00:08:41 He flew to Beijing with the president in May. He has argued, repeatedly and openly, that American companies should be allowed to sell their most competitive chips into the Chinese market, on the theory that if Nvidia doesn't, Huawei will, and American technology loses the standard-setting fight.
00:08:58 Warren's counter is that the same sales could, in her phrase, turbocharge China's military. Both of them are describing a real trade-off. The difference is that one of them was willing to make the case in public on Thursday, and one of them wasn't. Now set that refusal against the other China headline of the day.

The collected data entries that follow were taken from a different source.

import Mathlib
import Literature.AlgebraicGeometry.Dimension.PointDimension

/-!
# Candidate proof of STUB 3 `stub_stableComponentsModular` (line `yoshida-divisor-selmer-count`,
crux stmt-Langlands-13639) — from the crux disprover (refuter-cdisprove-stmt-Langlands-13639-g3-0)

Sorry-free, axioms {propext, Classical.choice, Quot.sound}, `lean check` rc 0.

HOW TO USE (lead prover): in `Lines/yoshida-divisor-selmer-count.lean`
1. add `import Literature.AlgebraicGeometry.Dimension.PointDimension` (for
   `PrimeSpectrum.coe_coheight_eq_ringKrullDim_quotient : ↑(coheight p) = ringKrullDim (R ⧸ p)`);
2. paste `exists_prime_ringKrullDim_quotient_eq_two` before the stub;
3. replace the `sorry` of `stub_stableComponentsModular` by the tactic block of
   `stub_stableComponentsModular` below (the statement here is the registered one verbatim, over a
   verbatim copy of `IsConnectedInDimTwo`).
`IsLocalRing R` is not used.  The only non-obvious step — a prime `P ⊇ 𝔮₁ ⊔ 𝔮₂` with
`ringKrullDim (R ⧸ P) = 2` EXACTLY — is Noetherian maximality among primes above `𝔮₁ ⊔ 𝔮₂` of
coheight `≥ 2` plus `Order.coheight_eq_coe_iff_maximal_le_coheight`; finiteness of `dim R` is not
needed.
-/

set_option linter.dupNamespace false

open Order

namespace Summit.Langlands.Langlands.Cruxes.ResiduallyYoshidaLifting.StubStableComponentsModular

/-- VERBATIM copy of the skeleton's `IsConnectedInDimTwo`. -/
def IsConnectedInDimTwo (R : Type) [CommRing R] : Prop :=
  ∀ 𝒜 : Set (Ideal R), 𝒜 ⊆ minimalPrimes R → 𝒜.Nonempty → (minimalPrimes R \ 𝒜).Nonempty →
    ∃ 𝔮₁ ∈ 𝒜, ∃ 𝔮₂ ∈ minimalPrimes R \ 𝒜, (2 : WithBot ℕ∞) ≤ ringKrullDim (R ⧸ (𝔮₁ ⊔ 𝔮₂))

/-- In a Noetherian ring, if `dim R/J ≥ 2` then some prime `P ⊇ J` has `dim R/P = 2` exactly. -/
theorem exists_prime_ringKrullDim_quotient_eq_two {R : Type} [CommRing R] [IsNoetherianRing R]
    (J : Ideal R) (hJ : (2 : WithBot ℕ∞) ≤ ringKrullDim (R ⧸ J)) :
    ∃ P : Ideal R, P.IsPrime ∧ J ≤ P ∧ ringKrullDim (R ⧸ P) = 2 := by
  classical
  rw [ringKrullDim_quotient] at hJ
  have hJ' : ((2 : ℕ) : WithBot ℕ∞) ≤ Order.krullDim (PrimeSpectrum.zeroLocus (R := R) J) := by
    exact_mod_cast hJ
  obtain ⟨l, hl⟩ := Order.le_krullDim_iff.mp hJ'
  let l' : LTSeries (PrimeSpectrum R) := l.map Subtype.val (fun _ _ h => h)
  have hhead : J ≤ (l.head).val.asIdeal := by
    have hmem := (l.head).property
    rw [PrimeSpectrum.mem_zeroLocus] at hmem
    intro x hx
    exact hmem hx
  have hcoht₀ : (2 : ℕ∞) ≤ coheight (l.head).val := by
    have h := Order.length_le_coheight_head (p := l')
    have hlen : l'.length = 2 := by simp [l', hl]
    have hh : l'.head = (l.head).val := by simp [l']
    rw [hlen, hh] at h
    exact_mod_cast h
  let S : Set (Ideal R) :=
    {I | ∃ y : PrimeSpectrum R, y.asIdeal = I ∧ J ≤ I ∧ (2 : ℕ∞) ≤ coheight y}
  have hSne : S.Nonempty := ⟨_, (l.head).val, rfl, hhead, hcoht₀⟩
  obtain ⟨M, ⟨P, rfl, hJP, hP2⟩, hmax⟩ :=
    set_has_maximal_iff_noetherian.mpr (inferInstance : IsNoetherian R R) S hSne
  refine ⟨P.asIdeal, P.isPrime, hJP, ?_⟩
  have hcoht : coheight P = (2 : ℕ) := by
    rw [Order.coheight_eq_coe_iff_maximal_le_coheight]
    refine ⟨by exact_mod_cast hP2, fun y hy hPy => ?_⟩
    have hyS : y.asIdeal ∈ S :=
      ⟨y, rfl, hJP.trans ((PrimeSpectrum.asIdeal_le_asIdeal _ _).mpr hPy), by exact_mod_cast hy⟩
    have hnot := hmax y.asIdeal hyS
    by_contra hyP
    refine hnot (lt_of_le_of_ne ((PrimeSpectrum.asIdeal_le_asIdeal _ _).mpr hPy) fun h => hyP ?_)
    exact le_of_eq (PrimeSpectrum.ext h.symm)
  rw [← Literature.AlgebraicGeometry.Dimension.PrimeSpectrum.coe_coheight_eq_ringKrullDim_quotient P,
    hcoht]
  rfl

/-- THE REGISTERED STUB, VERBATIM STATEMENT, PROVED. -/
theorem stub_stableComponentsModular :
    ∀ (R : Type) [CommRing R] [IsNoetherianRing R] [IsLocalRing R] (I K : Ideal R), K ≤ I →
      (∃ 𝔮 ∈ minimalPrimes R, I ≤ 𝔮) → IsConnectedInDimTwo R →
      (∀ 𝔮₁ ∈ minimalPrimes R, ∀ 𝔮₂ ∈ minimalPrimes R, ¬ I ≤ 𝔮₁ → ¬ I ≤ 𝔮₂ →
        (2 : WithBot ℕ∞) ≤ ringKrullDim (R ⧸ (𝔮₁ ⊔ 𝔮₂)) → K ≤ 𝔮₁ → K ≤ 𝔮₂) →
      (∀ P : Ideal R, P.IsPrime → I ≤ P → ringKrullDim (R ⧸ P) = 2 →
        ∀ 𝔮 ∈ minimalPrimes R, 𝔮 ≤ P → K ≤ 𝔮) →
      ∀ 𝔮 ∈ minimalPrimes R, K ≤ 𝔮 := by
  intro R _ _ _ I K hKI hyos hconn hgen hht 𝔮 h𝔮
  obtain ⟨𝔮₀, h𝔮₀, hI𝔮₀⟩ := hyos
  by_contra hK𝔮
  let 𝒜 : Set (Ideal R) := {q | q ∈ minimalPrimes R ∧ K ≤ q}
  have h𝒜sub : 𝒜 ⊆ minimalPrimes R := fun q hq => hq.1
  have h𝒜ne : 𝒜.Nonempty := ⟨𝔮₀, h𝔮₀, hKI.trans hI𝔮₀⟩
  have h𝒜c : (minimalPrimes R \ 𝒜).Nonempty := ⟨𝔮, h𝔮, fun h => hK𝔮 h.2⟩
  obtain ⟨𝔮₁, h𝔮₁, 𝔮₂, h𝔮₂, hdim⟩ := hconn 𝒜 h𝒜sub h𝒜ne h𝒜c
  have h𝔮₂min : 𝔮₂ ∈ minimalPrimes R := h𝔮₂.1
  have hK𝔮₂ : ¬ K ≤ 𝔮₂ := fun h => h𝔮₂.2 ⟨h𝔮₂min, h⟩
  have hI𝔮₂ : ¬ I ≤ 𝔮₂ := fun h => hK𝔮₂ (hKI.trans h)
  by_cases hI𝔮₁ : I ≤ 𝔮₁
  · obtain ⟨P, hP, hle, hdimP⟩ := exists_prime_ringKrullDim_quotient_eq_two (𝔮₁ ⊔ 𝔮₂) hdim
    exact hK𝔮₂ (hht P hP (hI𝔮₁.trans (le_sup_left.trans hle)) hdimP 𝔮₂ h𝔮₂min
      (le_sup_right.trans hle))
  · exact hK𝔮₂ (hgen 𝔮₁ h𝔮₁.1 𝔮₂ h𝔮₂min hI𝔮₁ hI𝔮₂ hdim h𝔮₁.2)

end Summit.Langlands.Langlands.Cruxes.ResiduallyYoshidaLifting.StubStableComponentsModular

00:09:16 The US Defense Department added Alibaba, Baidu, and BYD to its list of companies it says support the Chinese military. That's three of China's crown jewels in one stroke: its leading cloud and AI company, its dominant search and AI player, and the electric-vehicle maker that has been beating Tesla on volume.
00:09:34 Being on that Pentagon list doesn't flip an instant sanctions switch. What it does is mark these firms as off-limits for Defense Department business and stain them for any American investor or partner trying to gauge where the next financial restriction lands. It is a signal flare for the direction of decoupling, and it now points straight at China's flagship AI names.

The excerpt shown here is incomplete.